Investment in commercial real estate (CRE) fell sharply in most EMEA markets in the first quarter, continuing the end-2022 trend, but investors are eyeing a rebound later in the year as uncertainty around financial and macroeconomic conditions potentially subsides, according to the latest EMEA capital markets snapshot by Colliers.
Bank crises in Europe and the US compounded existing concerns around high inflation, interest rate rises, weak growth and geopolitical risks, resulting in significant year-on-year declines in investment activity in major markets in Q1. Volumes fell in France and Spain by over a third compared to the first quarter of 2022 and sank even more in the UK and Italy. Germany meanwhile saw one of its weakest opening quarters in over a decade.
“Turmoil in the banking sector earlier this year dented already fragile investor confidence, particularly in London and other markets with a big financial footprint,” said Luke Dawson, Head of Global and EMEA Capital Markets, Colliers. “Countering this lull in confidence specific sectors in some markets continued to post strong performance, and assuming that inflation continues to fall and interest rates stabilise, we expect a revival of activity in the second half of 2023.”
“Transactions are still being held back by a gap in price expectations between buyers and sellers, but that is likely to close as more clarity emerges around market conditions and the cost of finance in the coming months,” said Damian Harrington, Head of Research, Global Capital Markets and EMEA, Colliers.
The current lull in investment extends to the wider EMEA region, with the United Arab Emirates also experiencing a pause in major transactions. Yet some big-ticket cross-border deals continued, such as the €448m purchase of the mixed-use St Katharine Docks development in London by Singapore’s City Developments Ltd (CDL).
Higher interest rates and environmental, social and governance (ESG) policies are also likely to act as catalysts for transactions in the months ahead. “Investment groups that took advantage of the very low interest rates that prevailed until recently will in some cases need to refinance at new, higher levels, while others will need to phase non-ESG compliant assets out of their portfolios”, added Harrington. “This will place pressure on them to divest assets, creating a significant opportunity for buyers - particularly all-equity ones.”
Big deals missing in Germany, even as macro outlook brightens
Major transactions were almost at a standstill in Germany’s seven largest cities in the first quarter, and this is likely to continue into Q2 as buyers and sellers wrangle over what constitutes fair pricing in the current environment. Although a recession is no longer forecast for Germany in 2023, Colliers does not anticipate a revival of investment activity until the final quarter.
London market battered by bank turmoil
Nerves around the banking sector were particularly strained in the UK in Q1, given the significance of the industry to London, easily the UK’s biggest commercial real estate market.
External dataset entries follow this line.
import Mathlib
import Summits.ValiantsHypothesis.ValiantsHypothesis.Theorems.RigidityForcesSymmetryRankRigidMinimalReprLaplaceFiveStarWedgePoly

/-!
# ValiantsHypothesis / RigidityForcesSymmetry — crux `LaplaceOptimalFive` (stmt-ValiantsHypothesis-24813), crux idea
`young-shadow` (K1) on the star: **(L1) ENTRY POINT — A SQUAREFREE CUBIC DIVISIBLE BY A LINEAR FORM**
(memo `NOTE-p4g15-24813-K1-star.md` §10 «RESTRICTION BOUND: dim D_ℓ = 6, 3, 1, 0, 0»; memo `NOTE-p4g16-24813-LemmaK-kernel.md` §2 (L1))

The rank bound (L1) `rank(Hess m + E) ≥ 8` starts from: restricting to `ℓ = 0` kills the T1-slack `E` (every entry divisible by `ℓ`),
so a linear relation among the entries of `Hess m + E` is a combination `F = Σ α_P x^P` of SQUAREFREE cubic monomials divisible by
`L = Σ λ_z X_z`.  This file computes what that forces (`squarefree_of_linForm_mul`): writing `F = L·G`,

* `coeff(X_i²) G = 0` for every `i` as soon as some `λ_z ≠ 0`,
* `coeff(X_i X_j) G = 0` whenever `λ_i ≠ 0` or `λ_j ≠ 0` (`i ≠ j`),

i.e. the quadratic part of `G` is supported on `{X_j X_k : λ_j = λ_k = 0}` — the space `D_ℓ` of the memo has dimension
`C(5 − |supp λ|, 2) ∈ {6,3,1,0,0}`.  Corollary `squarefree_dvd_linForm_eq_zero`: if at least FOUR `λ_z` are non-zero, no non-zero
squarefree cubic form is divisible by `L` (restriction rank `10`).

Tool: `coeff_linForm_mul` (`coeff_m(L·G) = Σ_z λ_z [z ∈ supp m] coeff_{m−e_z} G`).  Pure algebra; no definitions, no `sorry`.
Honest framing: first brick of (L1) only; K1-on-the-star PAPER PASS, not kernel; `LaplaceOptimalFive` OPEN · CONTESTED 72/120;
`VP ≠ VNP` NOT proved.
-/

set_option linter.dupNamespace false

namespace Summit.ValiantsHypothesis.ValiantsHypothesis.Theorems.RigidityForcesSymmetryRankRigidMinimalRepr

namespace LaplaceFiveStar

open Finset MvPolynomial

/-- Coefficients of `L·G` for a linear form `L = Σ λ_z X_z`:  `coeff_m(L·G) = Σ_z λ_z·[z ∈ supp m]·coeff_{m − e_z}(G)`. [folklore] -/
theorem coeff_linForm_mul (lam : Fin 5 → ℂ) (G : MvPolynomial (Fin 5) ℂ) (m : Fin 5 →₀ ℕ) :
    coeff m ((∑ z : Fin 5, lam z • (X z : MvPolynomial (Fin 5) ℂ)) * G)
      = ∑ z : Fin 5, lam z * (if z ∈ m.support then coeff (m - Finsupp.single z 1) G else 0) := by
  classical
  rw [Finset.sum_mul, coeff_sum]
  refine Finset.sum_congr rfl fun z _ => ?_
  rw [smul_mul_assoc, coeff_smul, coeff_X_mul', smul_eq_mul]

/-- **A squarefree cubic divisible by a linear form.**  If `F = L·G` with `L = Σ λ_z X_z` and `F` has no monomials `X_i³`,
`X_i²X_j`, then `coeff(X_i²) G = 0` for all `i` (given some `λ_{z₀} ≠ 0`) and `coeff(X_iX_j) G = 0` whenever `λ_i ≠ 0`. [folklore] -/
theorem squarefree_of_linForm_mul (lam : Fin 5 → ℂ) (z₀ : Fin 5) (hz₀ : lam z₀ ≠ 0) (F G : MvPolynomial (Fin 5) ℂ)
    (hF3 : ∀ i : Fin 5, coeff (Finsupp.single i 3) F = 0)
    (hF21 : ∀ i j : Fin 5, i ≠ j → coeff (Finsupp.single i 2 + Finsupp.single j 1) F = 0)
    (h : F = (∑ z : Fin 5, lam z • (X z : MvPolynomial (Fin 5) ℂ)) * G) :
    (∀ i : Fin 5, coeff (Finsupp.single i 2) G = 0) ∧
    (∀ i j : Fin 5, i ≠ j → lam i ≠ 0 → coeff (Finsupp.single i 1 + Finsupp.single j 1) G = 0) := by
  classical
  -- the cube coefficient: `λ_i · coeff(X_i²) G = 0`
  have cube : ∀ i : Fin 5, lam i * coeff (Finsupp.single i 2) G = 0 := by
    intro i
    have hc := hF3 i
    rw [h, coeff_linForm_mul, Finset.sum_eq_single i] at hc
    · have hs : i ∈ (Finsupp.single i 3).support := by simp
      rw [if_pos hs] at hc
      have e : Finsupp.single i 3 - Finsupp.single i 1 = Finsupp.single i 2 := by
        ext k
        simp only [Finsupp.tsub_apply, Finsupp.single_apply]
        split_ifs <;> rfl
      rwa [e] at hc
    · intro z _ hz
      have hzs : z ∉ (Finsupp.single i 3).support := by
        rw [Finsupp.support_single _ (by norm_num)]
        simpa using hz
      rw [if_neg hzs, mul_zero]
    · intro hi
      exact absurd (Finset.mem_univ i) hi
  -- the `X_i² X_j` coefficient: `λ_i · coeff(X_iX_j) G + λ_j · coeff(X_i²) G = 0`
  have mixed : ∀ i j : Fin 5, i ≠ j →
      lam i * coeff (Finsupp.single i 1 + Finsupp.single j 1) G + lam j * coeff (Finsupp.single i 2) G = 0 := by
    intro i j hij
    have hc := hF21 i j hij
    rw [h, coeff_linForm_mul] at hc
    have hsupp : ∀ z : Fin 5, z ∈ (Finsupp.single i 2 + Finsupp.single j 1).support ↔ z = i ∨ z = j := by
      intro z
      rw [Finsupp.mem_support_iff, Finsupp.add_apply, Finsupp.single_apply, Finsupp.single_apply]
      constructor
      · intro hz
        by_contra hne
        simp only [not_or] at hne
        rw [if_neg (Ne.symm hne.1), if_neg (Ne.symm hne.2)] at hz
        exact hz rfl
      · rintro (rfl | rfl)
        · simp
        · simp
    have e1 : Finsupp.single i 2 + Finsupp.single j 1 - Finsupp.single i 1 = Finsupp.single i 1 + Finsupp.single j 1 := by
      ext k
      simp only [Finsupp.tsub_apply, Finsupp.add_apply, Finsupp.single_apply]
      split_ifs <;> omega
    have e2 : Finsupp.single i 2 + Finsupp.single j 1 - Finsupp.single j 1 = Finsupp.single i 2 := by
      ext k
      simp only [Finsupp.tsub_apply, Finsupp.add_apply, Finsupp.single_apply]
      split_ifs <;> omega
    have hterm : ∀ z : Fin 5, lam z * (if z ∈ (Finsupp.single i 2 + Finsupp.single j 1).support then
        coeff (Finsupp.single i 2 + Finsupp.single j 1 - Finsupp.single z 1) G else 0)
        = (if z = i then lam i * coeff (Finsupp.single i 1 + Finsupp.single j 1) G else 0)
          + (if z = j then lam j * coeff (Finsupp.single i 2) G else 0) := by
      intro z
      by_cases hzi : z = i
      · subst hzi
        rw [if_pos ((hsupp z).mpr (Or.inl rfl)), if_pos rfl, if_neg hij, e1, add_zero]
      · by_cases hzj : z = j
        · subst hzj
          rw [if_pos ((hsupp z).mpr (Or.inr rfl)), if_neg hzi, if_pos rfl, e2, zero_add]
        · rw [if_neg (fun hm => by rcases (hsupp z).mp hm with h' | h' <;> contradiction), if_neg hzi, if_neg hzj,
            mul_zero, add_zero]
    rw [Finset.sum_congr rfl fun z _ => hterm z, Finset.sum_add_distrib, Finset.sum_ite_eq', Finset.sum_ite_eq',
      if_pos (Finset.mem_univ _), if_pos (Finset.mem_univ _)] at hc
    exact hc
  -- conclusions
  have diag : ∀ i : Fin 5, coeff (Finsupp.single i 2) G = 0 := by
    intro i
    by_cases hi : lam i = 0
    · by_cases hiz : i = z₀
      · subst hiz; exact absurd hi hz₀
      -- use the `X_i² X_{z₀}` coefficient: `λ_i c(X_iX_{z₀}) + λ_{z₀} c(X_i²) = λ_{z₀} c(X_i²)`
      have hm := mixed i z₀ hiz
      rw [hi, zero_mul, zero_add] at hm
      exact (mul_eq_zero.mp hm).resolve_left hz₀
    · exact (mul_eq_zero.mp (cube i)).resolve_left hi
  refine ⟨diag, fun i j hij hi => ?_⟩
  have hm := mixed i j hij
  rw [diag i, mul_zero, add_zero] at hm
  exact (mul_eq_zero.mp hm).resolve_left hi

/-- The quadratic form of `G` then only sees the zero set of `λ`: `coeff(X_iX_j) G = 0` unless `λ_i = λ_j = 0`. [folklore] -/
theorem squarefree_of_linForm_mul' (lam : Fin 5 → ℂ) (z₀ : Fin 5) (hz₀ : lam z₀ ≠ 0) (F G : MvPolynomial (Fin 5) ℂ)
    (hF3 : ∀ i : Fin 5, coeff (Finsupp.single i 3) F = 0)
    (hF21 : ∀ i j : Fin 5, i ≠ j → coeff (Finsupp.single i 2 + Finsupp.single j 1) F = 0)
    (h : F = (∑ z : Fin 5, lam z • (X z : MvPolynomial (Fin 5) ℂ)) * G) (i j : Fin 5) (hij : i ≠ j)
    (hl : lam i ≠ 0 ∨ lam j ≠ 0) : coeff (Finsupp.single i 1 + Finsupp.single j 1) G = 0 := by
  obtain ⟨-, hmix⟩ := squarefree_of_linForm_mul lam z₀ hz₀ F G hF3 hF21 h
  rcases hl with hl | hl
  · exact hmix i j hij hl
  · rw [add_comm]; exact hmix j i (Ne.symm hij) hl

/-- **Restriction rank `10` for large support.**  If `F = L·G` is a squarefree cubic FORM (`G` a quadratic form) and at least four
of the `λ_z` are non-zero (at most one vanishes), then `G = 0` and `F = 0`. [folklore] -/
theorem squarefree_dvd_linForm_eq_zero (lam : Fin 5 → ℂ) (hbig : ∀ i j : Fin 5, i ≠ j → lam i ≠ 0 ∨ lam j ≠ 0)
    (F G : MvPolynomial (Fin 5) ℂ) (hG : G.IsHomogeneous 2)
    (hF3 : ∀ i : Fin 5, coeff (Finsupp.single i 3) F = 0)
    (hF21 : ∀ i j : Fin 5, i ≠ j → coeff (Finsupp.single i 2 + Finsupp.single j 1) F = 0)
    (h : F = (∑ z : Fin 5, lam z • (X z : MvPolynomial (Fin 5) ℂ)) * G) : F = 0 := by
  classical
  -- some `λ_{z₀} ≠ 0`
  obtain ⟨z₀, hz₀⟩ : ∃ z₀ : Fin 5, lam z₀ ≠ 0 := by
    rcases hbig 0 1 (by decide) with h0 | h1
    · exact ⟨0, h0⟩
    · exact ⟨1, h1⟩
  obtain ⟨hdiag, -⟩ := squarefree_of_linForm_mul lam z₀ hz₀ F G hF3 hF21 h
  have hoff := squarefree_of_linForm_mul' lam z₀ hz₀ F G hF3 hF21 h
  -- every degree-2 coefficient of `G` vanishes
  have hG0 : G = 0 := by
    ext d
    rw [coeff_zero]
    by_cases hd : d.degree = 2
    · -- `d` is `2e_i` or `e_i + e_j`
      have hsum : ∑ k : Fin 5, d k = 2 := by
        rw [← hd, Finsupp.degree_eq_sum]
      -- enumerate: find the shape of `d`
      have hle : ∀ k, d k ≤ 2 := fun k => by
        have := Finset.single_le_sum (fun k _ => Nat.zero_le (d k)) (Finset.mem_univ k)
        omega
      by_cases h2 : ∃ i, d i = 2
      · obtain ⟨i, hi⟩ := h2
        have hd' : d = Finsupp.single i 2 := by
          ext k
          by_cases hk : k = i
          · subst hk; simp [hi]
          · rw [Finsupp.single_eq_of_ne hk]
            have h1 : d k + d i ≤ ∑ k : Fin 5, d k := by
              rw [← Finset.sum_pair hk]
              exact Finset.sum_le_sum_of_subset_of_nonneg (Finset.subset_univ _) fun _ _ _ => Nat.zero_le _
            omega
        rw [hd']; exact hdiag i
      · -- two distinct indices with value 1
        simp only [not_exists] at h2
        have hle1 : ∀ k, d k ≤ 1 := fun k => by have := hle k; have := h2 k; omega
        obtain ⟨i, hi⟩ : ∃ i, d i = 1 := by
          by_contra hn
          simp only [not_exists] at hn
          have : ∀ k, d k = 0 := fun k => by have := hle1 k; have := hn k; omega
          simp [this] at hsum
        obtain ⟨j, hji, hj⟩ : ∃ j, j ≠ i ∧ d j = 1 := by
          by_contra hn
          simp only [not_exists, not_and] at hn
          have hrest : ∀ k, k ≠ i → d k = 0 := fun k hk => by have := hle1 k; have := hn k hk; omega
          have : ∑ k : Fin 5, d k = d i := Finset.sum_eq_single i (fun k _ hk => hrest k hk) (by simp)
          omega
        have hd' : d = Finsupp.single i 1 + Finsupp.single j 1 := by
          ext k
          rw [Finsupp.add_apply, Finsupp.single_apply, Finsupp.single_apply]
          by_cases hki : i = k
          · subst hki; simp [hi, hji]
          · by_cases hkj : j = k
            · subst hkj; simp [hj, hki]
            · rw [if_neg hki, if_neg hkj]
              have h3 : d k + d i + d j ≤ ∑ k : Fin 5, d k := by
                have hsub : ({k, i, j} : Finset (Fin 5)) ⊆ Finset.univ := Finset.subset_univ _
                have := Finset.sum_le_sum_of_subset_of_nonneg hsub (f := fun k => d k) fun _ _ _ => Nat.zero_le _
                rw [Finset.sum_insert (by simp [Ne.symm hki, Ne.symm hkj]), Finset.sum_pair (Ne.symm hji)] at this
                simpa [add_assoc] using this
              omega
        rw [hd']
        exact hoff i j (Ne.symm hji) (hbig i j (Ne.symm hji))
    · exact hG.coeff_eq_zero hd
  rw [h, hG0, mul_zero]

end LaplaceFiveStar

end Summit.ValiantsHypothesis.ValiantsHypothesis.Theorems.RigidityForcesSymmetryRankRigidMinimalRepr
Nonetheless, the Bank of England’s economic forecasts for 2023 are now more positive than they were at the end of last year, and a lack of quality space is supporting rents, leading Colliers to expect a return of investment momentum later in the second half. There are early positive signs of international capital being ready to re-commit to the market, with German and Chinese buyers making major acquisitions during the quarter.
ESG coming to the fore in Italy
Investment volumes in Italy fell to €910m in the first quarter from €3.3bn in Q1 2022, with yields pushed outwards by higher interest rates and mounting economic concerns. One clear trend noted by Colliers is the increasing importance of ESG certifications to investors in Italy, who view these as increasingly central to an asset’s long-term value as EU regulations continue to tighten.
Investors see value in offices, hotels in Spain
Despite declining year on year, investment volumes in Spain in the first quarter exceeded expectations, bolstered by two major residential deals. Sustained investor interest is also evident in Grade A, ESG-compliant offices in the business districts of Madrid and Barcelona, and in hospitality assets, supported by a tourism recovery and hotels’ strong operating results.
Signs of life amid Norway slump
While activity in the Norway market marked its lowest level for a first quarter since 2014, some significant deals were concluded that point to investor confidence in the longer-term outlook, including US investment fund Heitman’s acquisition of a student housing portfolio of some 1,500 rooms nationwide for €152m. Buyers remain eager to deploy capital overall but uncertainties over financing are hindering decision-making and execution.
Netherlands sees price corrections
In the Netherlands, price corrections are expected to continue into the second quarter of 2023. Bid-ask gaps remain and some of the largest pending transactions have been delayed. That said investors that are not reliant on external financing remain active, and vibrancy is likely to return to the market in the second half of the year, although some over-allocation towards real estate and continued economic uncertainty mean volumes are unlikely to surge.